If you want to work, divide the cookies into bags with a bag bracket on top, close well (or put in a regular bag and tie up). Take a schnitzel rolling pin/hammer and "roll" the cookies to the desired thickness.
At the same time put in a saucepan: milk, chocolate, butter and boil. Add the cocoa and stir until the ingredients are consolidated.
Pour over the biscuits, mix well- cool the pulp and roll into balls.
*It is important to explain to children the importance of cleaning your hands before starting work.
*Working with a schnitzel rolling pin/hammer will allow us to work and strengthen a shoulder belt.
*Shapes can be worked on as you prepare – the biscuit is a rectangle, the ball is round, etc.
*It is advisable to let children feel all the materials before dissolving and consolidation, you can also taste to enrich the experience and link any raw material to reality.
*During the whole process it is important to constantly transcribe to children what we do.
Recipe for homemade artiches
So the days pass for them and here comes spring. It's getting cosy outside and it's already an excuse to move on to delicious frozen things that don't require a lot of preparation time (yes require waiting..), There is not much need for groceries and the children can be full partners in the process.
Fruits according to the chosen flavor
Orange/milk/sweet cream juice can be combined to enrich the popsicle for ice cream
A mold for making popsicles (if not, allow in a disposable cup and fill up to the desired size)
Sticks (if you can't cut a drinking straw)
1.Let children squeeze citrus fruits – orange, clementine- pour into a mold and freeze
Grind strawberries+bananas in the blender (you can combine any fruit you like melon/date/orange, etc.)
Add a little liquid – orange juice/milk/heavy cream
Transfer to a mold, add sticks and freeze.
1. It is important to share with the children the importance of washing the fruits and do so together. In this way, the children are exposed to the different textures, the size of the fruits, can smell any fruit that is used.
2. Working with a juicer requires applying force and works on strengthening the shoulder belt and activating the palm. It is important to constantly transcribe to children what to do – on the whole fruit, cutting and what happens to it after squeezing. (It is a good idea to feel the squeezed orange together).)
Option 3: Lymona
Cook half a cup of sugar over a glass of water and reserve in the fridge.
Grind in a mint blender, squeeze 2 lemons and add water. Sweeten to taste with the sugar water we have prepared.
Transfer to molds, put a stick and freeze.
Ingredients:orange, cup (preferably transparent), knife, plank, juicer
- Before we begin, we will prepare a clean (and no distraction) area at the kitchen table so that the child sits focused.
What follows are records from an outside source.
import Summits.ValiantsHypothesis.ValiantsHypothesis.Theses.GirthSidon

/-!
# `GirthSidon.LowMonomialCurvesSwallowed` (stmt-ValiantsHypothesis-6541) — low monomial curves are swallowed

`LowMonomialCurvesSwallowed_proof : Theses.GirthSidon.LowMonomialCurvesSwallowed`: if
`m * ((m - 1) * D + 1) < 2 ^ (m - 1)` then every monomial curve `x ↦ (x ^ {d i})_{i < m}` with exponents
`1 ≤ d i ≤ D` is NOT `(m - 1, 2)`-elusive over `ℂ` (Raz 2010, Def. 1.1; tree `IsElusive`).

Proof (negative knowledge at `s = m - 1`, generalising `Elusive.not_elusive_candidate`):
* `m = 0` is trivial; write `m = n + 1`.
* Pigeonhole (`Finset.exists_ne_map_eq_of_card_lt_of_maps_to`): the `2 ^ n` subsets `S` of the first `n`
  coordinates map to the `(n + 1) * (n * D + 1)` pairs `(#S, Σ_{i ∈ S} d i)`, so two subsets `S ≠ T`
  share cardinality and `d`-sum; `S \ T` and `T \ S` are disjoint, nonempty, of equal size `k + 1`, with
  equal `d`-sums. Enumerate them as `σ, τ : Fin (k + 1) → Fin (n + 1)`.
* Path gadget with half-edge ends (`not_isElusive_of_alternating_relation`): coordinates
  `Γ (σ 0) = y_{τ 0}`, `Γ (σ j) = y_{σ j} y_{τ j}` (`j ≥ 1`), `Γ (τ j) = y_{τ j} y_{σ (j+1)}` (`j < k`),
  `Γ (τ k) = y_{τ k}`, and `Γ i = y_i` for every other coordinate. The variable `y_{σ 0}` is never
  used, so `Γ` is a quadratic map in the `n` variables `{v // v ≠ σ 0} ≃ Fin n`. Along the curve, for
  `x ≠ 0` put `y_{τ j} = x ^ {f j}`, `y_{σ j} = x ^ {g j}` with the integer prefix sums
  `f j = Σ_{l ≤ j} d (σ l) - Σ_{l < j} d (τ l)`, `g j = Σ_{l < j} d (τ l) - Σ_{l < j} d (σ l)` and
  `y_i = x ^ {d i}` otherwise; the last coordinate matches exactly because of the relation
  `Σ_j d (σ j) = Σ_j d (τ j)`. At `x = 0` take `y = 0` (all `d i ≥ 1`).
-/

namespace Summit.ValiantsHypothesis.ValiantsHypothesis.Theorems

-- `Summit.ValiantsHypothesis.ValiantsHypothesis.…` is the tree's mandated single-conjunct layout (Sub = Summit).
set_option linter.dupNamespace false

open MvPolynomial Literature.Computability.AlgebraicComplexity

/-- Transfer: a tuple `Γ` of degree-`≤ r` polynomials in ANY variable type `V` equivalent to `Fin s` whose
image contains the image of `f` witnesses that `f` is not `(s, r)`-elusive (rename the variables along
the equivalence). [folklore] -/
theorem not_isElusive_of_range_subset_equiv {R : Type*} [CommSemiring R] {ι α V : Type*} {s r : ℕ}
    (f : ι → MvPolynomial α R) (e : V ≃ Fin s) (Γ : ι → MvPolynomial V R)
    (hdeg : ∀ i, (Γ i).totalDegree ≤ r)
    (hsub : Set.range (polyMapEval f) ⊆ Set.range (polyMapEval Γ)) : ¬ IsElusive f s r := by
  intro h
  refine h (fun i => rename e (Γ i)) (fun i => (totalDegree_rename_le _ _).trans (hdeg i)) ?_
  intro v hv
  obtain ⟨y, rfl⟩ := hsub hv
  refine ⟨y ∘ e.symm, ?_⟩
  rw [polyMapEval_rename]
  congr 1
  funext w
  simp

/-- **Path gadget.** If the exponents of a monomial curve `x ↦ (x ^ {d i})_{i : Fin (n+1)}` (all
`d i ≥ 1`) satisfy an alternating relation `Σ_j d (σ j) = Σ_j d (τ j)` along two disjoint injective
enumerations `σ, τ : Fin (k + 1) → Fin (n + 1)`, then the curve lies in the image of a quadratic
MONOMIAL map in `n` variables, so it is not `(n, 2)`-elusive. [folklore] -/
theorem not_isElusive_of_alternating_relation {n k : ℕ} (d : Fin (n + 1) → ℕ) (hd : ∀ i, 1 ≤ d i)
    (σ τ : Fin (k + 1) → Fin (n + 1)) (hσ : Function.Injective σ) (hτ : Function.Injective τ)
    (hστ : ∀ j l, σ j ≠ τ l) (hrel : ∑ j, d (σ j) = ∑ j, d (τ j)) :
    ¬ IsElusive (fun i : Fin (n + 1) => (X 0 : MvPolynomial (Fin 1) ℂ) ^ d i) n 2 := by
  classical
  -- the omitted variable `o = σ 0`; variables `V = {v // v ≠ o}`
  set o : Fin (n + 1) := σ 0 with ho
  have hτo : ∀ l, τ l ≠ o := fun l h => hστ 0 l h.symm
  have hσo : ∀ j : Fin (k + 1), j ≠ 0 → σ j ≠ o := fun j hj h => hj (hσ h)
  let V := {v : Fin (n + 1) // v ≠ o}
  let κ : Fin (n + 1) → V := fun a => if h : a = o then ⟨τ 0, hτo 0⟩ else ⟨a, h⟩
  have hκ : ∀ a, a ≠ o → ((κ a : V) : Fin (n + 1)) = a := fun a ha => by
    simp only [κ, dif_neg ha]
  -- the gadget
  let P : Fin (k + 1) → MvPolynomial V ℂ := fun j =>
    if j = 0 then X (κ (τ 0)) else X (κ (σ j)) * X (κ (τ j))
  let Q : Fin (k + 1) → MvPolynomial V ℂ := fun j =>
    if h : j = Fin.last k then X (κ (τ j)) else X (κ (τ j)) * X (κ (σ (j.castPred h).succ))
  let Γ : Fin (n + 1) → MvPolynomial V ℂ :=
    Function.extend σ P (Function.extend τ Q fun i => X (κ i))
  have hΓσ : ∀ j, Γ (σ j) = P j := fun j => hσ.extend_apply _ _ j
  have hΓτ : ∀ j, Γ (τ j) = Q j := fun j => by
    show Function.extend σ P _ (τ j) = Q j
    rw [Function.extend_apply' _ _ _ fun ⟨l, hl⟩ => hστ l j hl]
    exact hτ.extend_apply _ _ j
  have hΓr : ∀ i, (¬ ∃ j, σ j = i) → (¬ ∃ j, τ j = i) → Γ i = X (κ i) := fun i h1 h2 => by
    show Function.extend σ P _ i = _
    rw [Function.extend_apply' _ _ _ h1, Function.extend_apply' _ _ _ h2]
  have tri : ∀ i, (∃ j, σ j = i) ∨ (∃ j, τ j = i) ∨ ((¬ ∃ j, σ j = i) ∧ ¬ ∃ j, τ j = i) :=
    fun i => by tauto
  -- degrees
  have hX : ∀ v : V, (X v : MvPolynomial V ℂ).totalDegree ≤ 2 := fun v => by
    rw [totalDegree_X]; norm_num
  have hXX : ∀ v w : V, (X v * X w : MvPolynomial V ℂ).totalDegree ≤ 2 := fun v w =>
    (totalDegree_mul _ _).trans (by rw [totalDegree_X, totalDegree_X])
  have hdeg : ∀ i, (Γ i).totalDegree ≤ 2 := by
    intro i
    rcases tri i with ⟨j, rfl⟩ | ⟨j, rfl⟩ | ⟨h1, h2⟩
    · rw [hΓσ]; simp only [P]; split_ifs; exacts [hX _, hXX _ _]
    · rw [hΓτ]; simp only [Q]; split_ifs; exacts [hX _, hXX _ _]
    · rw [hΓr i h1 h2]; exact hX _
  -- integer exponents (prefix sums)
  let dσ : ℕ → ℤ := fun l => if h : l < k + 1 then (d (σ ⟨l, h⟩) : ℤ) else 0
  let dτ : ℕ → ℤ := fun l => if h : l < k + 1 then (d (τ ⟨l, h⟩) : ℤ) else 0
  let f : ℕ → ℤ := fun j => ∑ l ∈ Finset.range (j + 1), dσ l - ∑ l ∈ Finset.range j, dτ l
  let g : ℕ → ℤ := fun j => ∑ l ∈ Finset.range j, dτ l - ∑ l ∈ Finset.range j, dσ l
  have hdσ : ∀ j : Fin (k + 1), dσ j = d (σ j) := fun j => by
    simp only [dσ, dif_pos j.isLt, Fin.eta]
  have hdτ : ∀ j : Fin (k + 1), dτ j = d (τ j) := fun j => by
    simp only [dτ, dif_pos j.isLt, Fin.eta]
  have hrel' : ∑ l ∈ Finset.range (k + 1), dσ l = ∑ l ∈ Finset.range (k + 1), dτ l := by
    rw [← Fin.sum_univ_eq_sum_range, ← Fin.sum_univ_eq_sum_range]
    simp only [hdσ, hdτ]
    exact_mod_cast hrel
  have I0 : f 0 = d (σ 0) := by
    have := hdσ 0
    simp only [Fin.val_zero] at this
    simp only [f, Finset.sum_range_succ, Finset.sum_range_zero, zero_add, sub_zero, this]
  have I1 : ∀ j : Fin (k + 1), g j + f j = d (σ j) := fun j => by
    rw [← hdσ]; simp only [f, g, Finset.sum_range_succ]; ring
  have I2 : ∀ j : Fin (k + 1), f j + g (j + 1) = d (τ j) := fun j => by
    rw [← hdτ]; simp only [f, g, Finset.sum_range_succ]; ring
  have I3 : f (Fin.last k : Fin (k + 1)) = d (τ (Fin.last k)) := by
    rw [← hdτ, Fin.val_last]; simp only [f]; rw [hrel', Finset.sum_range_succ]; ring
  -- values along the curve
  let Y : ℂ → Fin (n + 1) → ℂ := fun x => if x = 0 then 0 else
    Function.extend σ (fun j => x ^ g j) (Function.extend τ (fun j => x ^ f j) fun i => x ^ (d i : ℤ))
  have hY0 : ∀ i, Y 0 i = 0 := fun i => by simp [Y]
  have hYσ : ∀ x, x ≠ 0 → ∀ j, Y x (σ j) = x ^ g j := fun x hx j => by
    simp only [Y, if_neg hx]
    exact hσ.extend_apply _ _ j
  have hYτ : ∀ x, x ≠ 0 → ∀ j, Y x (τ j) = x ^ f j := fun x hx j => by
    simp only [Y, if_neg hx]
    rw [Function.extend_apply' _ _ _ fun ⟨l, hl⟩ => hστ l j hl]
    exact hτ.extend_apply _ _ j
  have hYr : ∀ x, x ≠ 0 → ∀ i, (¬ ∃ j, σ j = i) → (¬ ∃ j, τ j = i) → Y x i = x ^ (d i : ℤ) :=
    fun x hx i h1 h2 => by
    simp only [Y, if_neg hx]
    rw [Function.extend_apply' _ _ _ h1, Function.extend_apply' _ _ _ h2]
  have key : ∀ x : ℂ, x ≠ 0 → ∀ (a b : ℤ) (N : ℕ), a + b = N → x ^ a * x ^ b = x ^ N :=
    fun x hx a b N h => by rw [← zpow_add₀ hx, h, zpow_natCast]
  have key1 : ∀ x : ℂ, ∀ (a : ℤ) (N : ℕ), a = N → x ^ a = x ^ N :=
    fun x a N h => by rw [h, zpow_natCast]
  let y : ℂ → V → ℂ := fun x v => Y x v.1
  have hev : ∀ x a, a ≠ o → eval (y x) (X (κ a)) = Y x a := fun x a ha => by
    rw [eval_X]; show Y x (κ a).1 = Y x a; rw [hκ a ha]
  have hd0 : ∀ i, (0 : ℂ) ^ d i = 0 := fun i => zero_pow (by have := hd i; omega)
  have claim : ∀ i x, eval (y x) (Γ i) = x ^ d i := by
    intro i x
    rcases tri i with ⟨j, rfl⟩ | ⟨j, rfl⟩ | ⟨h1, h2⟩
    · rw [hΓσ]; simp only [P]
      split_ifs with hj
      · subst hj
        rw [hev x _ (hτo 0)]
        by_cases hx : x = 0
        · subst hx; rw [hY0, hd0]
        · rw [hYτ x hx]; exact key1 x _ _ I0
      · rw [map_mul, hev x _ (hσo j hj), hev x _ (hτo j)]
        by_cases hx : x = 0
        · subst hx; rw [hY0, hd0, zero_mul]
        · rw [hYσ x hx, hYτ x hx]; exact key x hx _ _ _ (I1 j)
    · rw [hΓτ]; simp only [Q]
      split_ifs with hj
      · subst hj
        rw [hev x _ (hτo _)]
        by_cases hx : x = 0
        · subst hx; rw [hY0, hd0]
        · rw [hYτ x hx]; exact key1 x _ _ I3
      · rw [map_mul, hev x _ (hτo j), hev x _ (hσo _ (Fin.succ_ne_zero _))]
        by_cases hx : x = 0
        · subst hx; rw [hY0, hd0, zero_mul]
        · rw [hYτ x hx, hYσ x hx]
          refine key x hx _ _ _ ?_
          have hj1 : (((j.castPred hj).succ : Fin (k + 1)) : ℕ) = j + 1 := by simp
          rw [hj1]; exact I2 j
    · have hio : i ≠ o := fun h => h1 ⟨0, h.symm⟩
      rw [hΓr i h1 h2, hev x _ hio]
      by_cases hx : x = 0
      · subst hx; rw [hY0, hd0]
      · rw [hYr x hx i h1 h2, zpow_natCast]
  -- conclude
  refine not_isElusive_of_range_subset_equiv _ (finSuccAboveEquiv o).symm Γ hdeg ?_
  rintro _ ⟨xv, rfl⟩
  refine ⟨y (xv 0), funext fun i => ?_⟩
  rw [polyMapEval_apply, polyMapEval_apply, map_pow, eval_X]
  exact claim i (xv 0)

/-- **Low monomial curves are swallowed** — settles `stmt-ValiantsHypothesis-6541`
(`Theses.GirthSidon.LowMonomialCurvesSwallowed`): if `m * ((m - 1) * D + 1) < 2 ^ (m - 1)` then no
monomial curve `x ↦ (x ^ {d i})_{i < m}` with `1 ≤ d i ≤ D` is `(m - 1, 2)`-elusive over `ℂ`.
Pigeonhole on `(#S, Σ_S d)` over subsets of the first `m - 1` coordinates gives an alternating relation,
and `not_isElusive_of_alternating_relation` realises a monomial quadratic swallower in `m - 1` variables.
[folklore] -/
theorem LowMonomialCurvesSwallowed_proof : Theses.GirthSidon.LowMonomialCurvesSwallowed := by
  unfold Theses.GirthSidon.LowMonomialCurvesSwallowed
  intro m D hm d hd
  classical
  rcases Nat.eq_zero_or_pos m with rfl | hmpos
  · -- `m = 0`: every point of `ℂ^0` is in the image of any map
    intro h
    refine h (fun i => i.elim0) (fun i => i.elim0) ?_
    rintro v -
    exact ⟨fun _ => 0, funext fun i => i.elim0⟩
  obtain ⟨n, rfl⟩ : ∃ n, m = n + 1 := ⟨m - 1, by omega⟩
  simp only [Nat.add_sub_cancel] at hm ⊢
  have hcardE : (Finset.univ.erase (Fin.last n)).card = n := by
    rw [Finset.card_erase_of_mem (Finset.mem_univ _), Finset.card_univ, Fintype.card_fin]
    rfl
  -- pigeonhole on `S ↦ (#S, Σ_S d)` over subsets of the first `n` coordinates
  obtain ⟨S, -, T, -, hne, hST⟩ := Finset.exists_ne_map_eq_of_card_lt_of_maps_to
    (s := (Finset.univ.erase (Fin.last n)).powerset)
    (t := Finset.range (n + 1) ×ˢ Finset.range (n * D + 1))
    (f := fun S => (S.card, ∑ i ∈ S, d i)) (by
      rw [Finset.card_product, Finset.card_range, Finset.card_range, Finset.card_powerset, hcardE]
      exact hm) (by
      intro S hS
      have hS' : S ⊆ Finset.univ.erase (Fin.last n) := Finset.mem_powerset.1 (Finset.mem_coe.1 hS)
      have hc : S.card ≤ n := by have := Finset.card_le_card hS'; rwa [hcardE] at this
      have h1 : ∑ i ∈ S, d i ≤ ∑ _i ∈ S, D := Finset.sum_le_sum fun i _ => (hd i).2
      rw [Finset.sum_const, smul_eq_mul] at h1
      have h2 : S.card * D ≤ n * D := Nat.mul_le_mul_right _ hc
      refine Finset.mem_coe.2 (Finset.mem_product.2 ⟨Finset.mem_range.2 ?_, Finset.mem_range.2 ?_⟩)
      · show S.card < n + 1
        omega
      · show ∑ i ∈ S, d i < n * D + 1
        omega)
  simp only [Prod.mk.injEq] at hST
  obtain ⟨hcard, hsum⟩ := hST
  -- disjointify: `S \ T` and `T \ S`
  have hcard' : (S \ T).card = (T \ S).card := by
    have h1 := Finset.card_sdiff_add_card_inter S T
    have h2 := Finset.card_sdiff_add_card_inter T S
    rw [Finset.inter_comm T S] at h2
    omega
  have hsum' : ∑ i ∈ S \ T, d i = ∑ i ∈ T \ S, d i := by
    have h1 := Finset.sum_inter_add_sum_sdiff S T d
    have h2 := Finset.sum_inter_add_sum_sdiff T S d
    rw [Finset.inter_comm T S] at h2
    omega
  have hne' : (S \ T).Nonempty := by
    rw [Finset.nonempty_iff_ne_empty]
    intro h
    rw [Finset.sdiff_eq_empty_iff_subset] at h
    exact hne (Finset.eq_of_subset_of_card_le h hcard.ge)
  obtain ⟨k, hk⟩ : ∃ k, (S \ T).card = k + 1 := ⟨(S \ T).card - 1, by have := hne'.card_pos; omega⟩
  have hkT : (T \ S).card = k + 1 := by omega
  -- enumerate and apply the path gadget
  refine not_isElusive_of_alternating_relation d (fun i => (hd i).1) ((S \ T).orderEmbOfFin hk)
    ((T \ S).orderEmbOfFin hkT) ((S \ T).orderEmbOfFin hk).injective
    ((T \ S).orderEmbOfFin hkT).injective ?_ ?_
  · intro j l h
    have h1 := (S \ T).orderEmbOfFin_mem hk j
    have h2 := Finset.mem_sdiff.1 ((T \ S).orderEmbOfFin_mem hkT l)
    rw [h] at h1
    exact (Finset.mem_sdiff.1 h1).2 h2.1
  · have e1 : ∑ j, d ((S \ T).orderEmbOfFin hk j) = ∑ i ∈ S \ T, d i := by
      rw [← Finset.sum_image (f := d) fun x _ y _ h => ((S \ T).orderEmbOfFin hk).injective h,
        Finset.image_orderEmbOfFin_univ]
    have e2 : ∑ j, d ((T \ S).orderEmbOfFin hkT j) = ∑ i ∈ T \ S, d i := by
      rw [← Finset.sum_image (f := d) fun x _ y _ h => ((T \ S).orderEmbOfFin hkT).injective h,
        Finset.image_orderEmbOfFin_univ]
    rw [e1, e2, hsum']

end Summit.ValiantsHypothesis.ValiantsHypothesis.Theorems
- Put an entire orange on a plate (preferably white so that the orange can clearly be seen) and explore the orange together – its round shape, its coarse peel, the weight, the smell when you scrape the peel, the taste is bitter, and ask together "Where is the juice?"
- Take the plank and knife and with mediation on the child's hand (or if your child is not ready, you can take this step yourself) and slowly cut the orange in the center.
- This is a great opportunity for exploration – to discuss and investigate the wetness of the center versus the dry shell, use your fingers to find and remove the nuclei (if age/ability is appropriate)
- With your hand on your child's hand, we'll squeeze the orange together on the juicer.
- Talk about how to press hard, how to turn the orange on the juicer, etc.
- Then take the top of the juicer to show your child the juice he was squeezing
- With your hand by your children, pour the juice into a glass.
- Let him feel wet and a little sticky.
- Talk about its pleasant, sweet color and smell
- At last….. Drink and we'll have a drink! (And of course discuss how delicious it is, sweet, cold, etc.)
- Last but not least, let your child help you take unrealous tools to the sink. Let them help clean the table.